/-- **Uniqueness for the realified perturbed `σ`-system** (`s > −m`): zero data on zero-mass even tests ⇒ `(p_R, p_I) = 0`. [folklore] -/
theorem pair_eq_zero_of_weakKE (h : GardingDataKE L hL d V K D₀ D₁ V₀ c m) {s : ℝ} (hs : -m < s) (t : ℝ)
    (P : WithLp 2 (EspE L hL × EspE L hL))
    (hweak : ∀ v v₁ : ℝ → ℝ, IsCompactTestE v v₁ → ∫ y, v y = 0 →
      linForm L d (fun ξ => V ξ + s) (profile P.fst) (derE P.fst) v v₁
            + (∫ y, (L ^ 2 + y ^ 2) * (((K P.fst : W L) : ℝ → ℝ) y * v y))
            - t * ∫ y, (L ^ 2 + y ^ 2) * (profile P.snd y * v y) = 0 ∧
        linForm L d (fun ξ => V ξ + s) (profile P.snd) (derE P.snd) v v₁
            + (∫ y, (L ^ 2 + y ^ 2) * (((K P.snd : W L) : ℝ → ℝ) y * v y))
            + t * ∫ y, (L ^ 2 + y ^ 2) * (profile P.fst y * v y) = 0) :
    P = 0 := by
  have hw' : ∀ v v₁ : ℝ → ℝ, IsCompactTestE v v₁ → ∫ y, v y = 0 →
      linForm L d (fun ξ => V ξ + s) (profile P.fst) (derE P.fst) v v₁
            + (∫ y, (L ^ 2 + y ^ 2) * (((K P.fst : W L) : ℝ → ℝ) y * v y))
            - t * ∫ y, (L ^ 2 + y ^ 2) * (profile P.snd y * v y) =
              ∫ y, (L ^ 2 + y ^ 2) * ((((0 : WithLp 2 (W L × W L)).fst : W L) : ℝ → ℝ) y * v y) ∧
        linForm L d (fun ξ => V ξ + s) (profile P.snd) (derE P.snd) v v₁
            + (∫ y, (L ^ 2 + y ^ 2) * (((K P.snd : W L) : ℝ → ℝ) y * v y))
            + t * ∫ y, (L ^ 2 + y ^ 2) * (profile P.fst y * v y) =
              ∫ y, (L ^ 2 + y ^ 2) * ((((0 : WithLp 2 (W L × W L)).snd : W L) : ℝ → ℝ) y * v y) := by
    intro v v₁ hv h0
    have hz : ((((0 : WithLp 2 (W L × W L)).fst : W L) : ℝ → ℝ)) =ᵐ[volume] 0 := by
      rw [WithLp.zero_fst]; exact ae_volume_of_ae_μw hL (Lp.coeFn_zero _ _ _)
    have hz' : ((((0 : WithLp 2 (W L × W L)).snd : W L) : ℝ → ℝ)) =ᵐ[volume] 0 := by
      rw [WithLp.zero_snd]; exact ae_volume_of_ae_μw hL (Lp.coeFn_zero _ _ _)
    have i1 : ∫ y, (L ^ 2 + y ^ 2) * ((((0 : WithLp 2 (W L × W L)).fst : W L) : ℝ → ℝ) y * v y) = 0 := by
      rw [integral_congr_ae (hz.mono fun y hy => by rw [hy])]; simp
    have i2 : ∫ y, (L ^ 2 + y ^ 2) * ((((0 : WithLp 2 (W L × W L)).snd : W L) : ℝ → ℝ) y * v y) = 0 := by
      rw [integral_congr_ae (hz'.mono fun y hy => by rw [hy])]; simp
    rw [i1, i2]; exact hweak v v₁ hv h0
  have hG := pair_gardingE h s t P 0 hw'
  have hz : ((((0 : WithLp 2 (W L × W L)).fst : W L) : ℝ → ℝ)) =ᵐ[volume] 0 := by
    rw [WithLp.zero_fst]; exact ae_volume_of_ae_μw hL (Lp.coeFn_zero _ _ _)
  have hz' : ((((0 : WithLp 2 (W L × W L)).snd : W L) : ℝ → ℝ)) =ᵐ[volume] 0 := by
    rw [WithLp.zero_snd]; exact ae_volume_of_ae_μw hL (Lp.coeFn_zero _ _ _)
  have i1 : ∫ y, (L ^ 2 + y ^ 2) * ((((0 : WithLp 2 (W L × W L)).fst : W L) : ℝ → ℝ) y * profile P.fst y) = 0 := by
    rw [integral_congr_ae (hz.mono fun y hy => by rw [hy])]; simp
  have i2 : ∫ y, (L ^ 2 + y ^ 2) * ((((0 : WithLp 2 (W L × W L)).snd : W L) : ℝ → ℝ) y * profile P.snd y) = 0 := by
    rw [integral_congr_ae (hz'.mono fun y hy => by rw [hy])]; simp
  rw [i1, i2, add_zero] at hG
  obtain ⟨-, -, -, -, -, e0R, e1R, -⟩ := energyClassE_of_mem hL P.fst
  obtain ⟨-, -, -, -, -, e0I, e1I, -⟩ := energyClassE_of_mem hL P.snd
  rw [derE_def, derE_def, e1R, e1I, e0R, e0I] at hG
  have hc := h.c_pos
  have hms : 0 < m + s := by linarith
  -- pure real-number step: nonnegative terms with positive weights summing to `≤ 0` vanish
  have key : ∀ {x y z w : ℝ}, 0 ≤ x → 0 ≤ y → 0 ≤ z → 0 ≤ w → c * (x + y) + (m + s) * (4 * z + 4 * w) ≤ 0 →
      x = 0 ∧ y = 0 ∧ z = 0 ∧ w = 0 := by
    intro x y z w hx hy hz hw hle
    have px := mul_nonneg hc.le hx
    have py := mul_nonneg hc.le hy
    have pz := mul_nonneg hms.le hz
    have pw := mul_nonneg hms.le hw
    have ex : c * x = 0 := by linarith
    have ey : c * y = 0 := by linarith
    have ez : (m + s) * z = 0 := by linarith
    have ew : (m + s) * w = 0 := by linarith
    exact ⟨(mul_eq_zero.1 ex).resolve_left hc.ne', (mul_eq_zero.1 ey).resolve_left hc.ne',
      (mul_eq_zero.1 ez).resolve_left hms.ne', (mul_eq_zero.1 ew).resolve_left hms.ne'⟩
  obtain ⟨x0, y0, z0, w0⟩ := key (sq_nonneg _) (sq_nonneg _) (sq_nonneg _) (sq_nonneg _) hG
  have hR : ‖(P.fst : WithLp 2 (W L × W L))‖ ^ 2 = 0 := by
    rw [WithLp.prod_norm_sq_eq_of_L2, z0, x0, add_zero]
  have hI : ‖(P.snd : WithLp 2 (W L × W L))‖ ^ 2 = 0 := by
    rw [WithLp.prod_norm_sq_eq_of_L2, w0, y0, add_zero]
  have hf : P.fst = 0 := Subtype.ext (norm_eq_zero.1 (pow_eq_zero_iff two_ne_zero |>.1 hR))
  have hs' : P.snd = 0 := Subtype.ext (norm_eq_zero.1 (pow_eq_zero_iff two_ne_zero |>.1 hI))
  exact WithLp.ofLp_injective 2 (Prod.ext hf hs')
-------
* [Work task]
Print all of the data exactly as it was given.

* [Output of the task]
/-- **Uniqueness for the realified perturbed `σ`-system** (`s > −m`): zero data on zero-mass even tests ⇒ `(p_R, p_I) = 0`. [folklore] -/
theorem pair_eq_zero_of_weakKE (h : GardingDataKE L hL d V K D₀ D₁ V₀ c m) {s : ℝ} (hs : -m < s) (t : ℝ)
    (P : WithLp 2 (EspE L hL × EspE L hL))
    (hweak : ∀ v v₁ : ℝ → ℝ, IsCompactTestE v v₁ → ∫ y, v y = 0 →
      linForm L d (fun ξ => V ξ + s) (profile P.fst) (derE P.fst) v v₁
            + (∫ y, (L ^ 2 + y ^ 2) * (((K P.fst : W L) : ℝ → ℝ) y * v y))
            - t * ∫ y, (L ^ 2 + y ^ 2) * (profile P.snd y * v y) = 0 ∧
        linForm L d (fun ξ => V ξ + s) (profile P.snd) (derE P.snd) v v₁
            + (∫ y, (L ^ 2 + y ^ 2) * (((K P.snd : W L) : ℝ → ℝ) y * v y))
            + t * ∫ y, (L ^ 2 + y ^ 2) * (profile P.fst y * v y) = 0) :
    P = 0 := by
  have hw' : ∀ v v₁ : ℝ → ℝ, IsCompactTestE v v₁ → ∫ y, v y = 0 →
      linForm L d (fun ξ => V ξ + s) (profile P.fst) (derE P.fst) v v₁
            + (∫ y, (L ^ 2 + y ^ 2) * (((K P.fst : W L) : ℝ → ℝ) y * v y))
            - t * ∫ y, (L ^ 2 + y ^ 2) * (profile P.snd y * v y) =
              ∫ y, (L ^ 2 + y ^ 2) * ((((0 : WithLp 2 (W L × W L)).fst : W L) : ℝ → ℝ) y * v y) ∧
        linForm L d (fun ξ => V ξ + s) (profile P.snd) (derE P.snd) v v₁
            + (∫ y, (L ^ 2 + y ^ 2) * (((K P.snd : W L) : ℝ → ℝ) y * v y))
            + t * ∫ y, (L ^ 2 + y ^ 2) * (profile P.fst y * v y) =
              ∫ y, (L ^ 2 + y ^ 2) * ((((0 : WithLp 2 (W L × W L)).snd : W L) : ℝ → ℝ) y * v y) := by
    intro v v₁ hv h0
    have hz : ((((0 : WithLp 2 (W L × W L)).fst : W L) : ℝ → ℝ)) =ᵐ[volume] 0 := by
      rw [WithLp.zero_fst]; exact ae_volume_of_ae_μw hL (Lp.coeFn_zero _ _ _)
    have hz' : ((((0 : WithLp 2 (W L × W L)).snd : W L) : ℝ → ℝ)) =ᵐ[volume] 0 := by
      rw [WithLp.zero_snd]; exact ae_volume_of_ae_μw hL (Lp.coeFn_zero _ _ _)
    have i1 : ∫ y, (L ^ 2 + y ^ 2) * ((((0 : WithLp 2 (W L × W L)).fst : W L) : ℝ → ℝ) y * v y) = 0 := by
      rw [integral_congr_ae (hz.mono fun y hy => by rw [hy])]; simp
    have i2 : ∫ y, (L ^ 2 + y ^ 2) * ((((0 : WithLp 2 (W L × W L)).snd : W L) : ℝ → ℝ) y * v y) = 0 := by
      rw [integral_congr_ae (hz'.mono fun y hy => by rw [hy])]; simp
    rw [i1, i2]; exact hweak v v₁ hv h0
  have hG := pair_gardingE h s t P 0 hw'
  have hz : ((((0 : WithLp 2 (W L × W L)).fst : W L) : ℝ → ℝ)) =ᵐ[volume] 0 := by
    rw [WithLp.zero_fst]; exact ae_volume_of_ae_μw hL (Lp.coeFn_zero _ _ _)
  have hz' : ((((0 : WithLp 2 (W L × W L)).snd : W L) : ℝ → ℝ)) =ᵐ[volume] 0 := by
    rw [WithLp.zero_snd]; exact ae_volume_of_ae_μw hL (Lp.coeFn_zero _ _ _)
  have i1 : ∫ y, (L ^ 2 + y ^ 2) * ((((0 : WithLp 2 (W L × W L)).fst : W L) : ℝ → ℝ) y * profile P.fst y) = 0 := by
    rw [integral_congr_ae (hz.mono fun y hy => by rw [hy])]; simp
  have i2 : ∫ y, (L ^ 2 + y ^ 2) * ((((0 : WithLp 2 (W L × W L)).snd : W L) : ℝ → ℝ) y * profile P.snd y) = 0 := by
    rw [integral_congr_ae (hz'.mono fun y hy => by rw [hy])]; simp
  rw [i1, i2, add_zero] at hG
  obtain ⟨-, -, -, -, -, e0R, e1R, -⟩ := energyClassE_of_mem hL P.fst
  obtain ⟨-, -, -, -, -, e0I, e1I, -⟩ := energyClassE_of_mem hL P.snd
  rw [derE_def, derE_def, e1R, e1I, e0R, e0I] at hG
  have hc := h.c_pos
  have hms : 0 < m + s := by linarith
  -- pure real-number step: nonnegative terms with positive weights summing to `≤ 0` vanish
  have key : ∀ {x y z w : ℝ}, 0 ≤ x → 0 ≤ y → 0 ≤ z → 0 ≤ w → c * (x + y) + (m + s) * (4 * z + 4 * w) ≤ 0 →
      x = 0 ∧ y = 0 ∧ z = 0 ∧ w = 0 := by
    intro x y z w hx hy hz hw hle
    have px := mul_nonneg hc.le hx
    have py := mul_nonneg hc.le hy
    have pz := mul_nonneg hms.le hz
    have pw := mul_nonneg hms.le hw
    have ex : c * x = 0 := by linarith
    have ey : c * y = 0 := by linarith
    have ez : (m + s) * z = 0 := by linarith
    have ew : (m + s) * w = 0 := by linarith
    exact ⟨(mul_eq_zero.1 ex).resolve_left hc.ne', (mul_eq_zero.1 ey).resolve_left hc.ne',
      (mul_eq_zero.1 ez).resolve_left hms.ne', (mul_eq_zero.1 ew).resolve_left hms.ne'⟩
  obtain ⟨x0, y0, z0, w0⟩ := key (sq_nonneg _) (sq_nonneg _) (sq_nonneg _) (sq_nonneg _) hG
  have hR : ‖(P.fst : WithLp 2 (W L × W L))‖ ^ 2 = 0 := by
    rw [WithLp.prod_norm_sq_eq_of_L2, z0, x0, add_zero]
  have hI : ‖(P.snd : WithLp 2 (W L × W L))‖ ^ 2 = 0 := by
    rw [WithLp.prod_norm_sq_eq_of_L2, w0, y0, add_zero]
  have hf : P.fst = 0 := Subtype.ext (norm_eq_zero.1 (pow_eq_zero_iff two_ne_zero |>.1 hR))
  have hs' : P.snd = 0 := Subtype.ext (norm_eq_zero.1 (pow_eq_zero_iff two_ne_zero |>.1 hI))
  exact WithLp.ofLp_injective 2 (Prod.ext hf hs')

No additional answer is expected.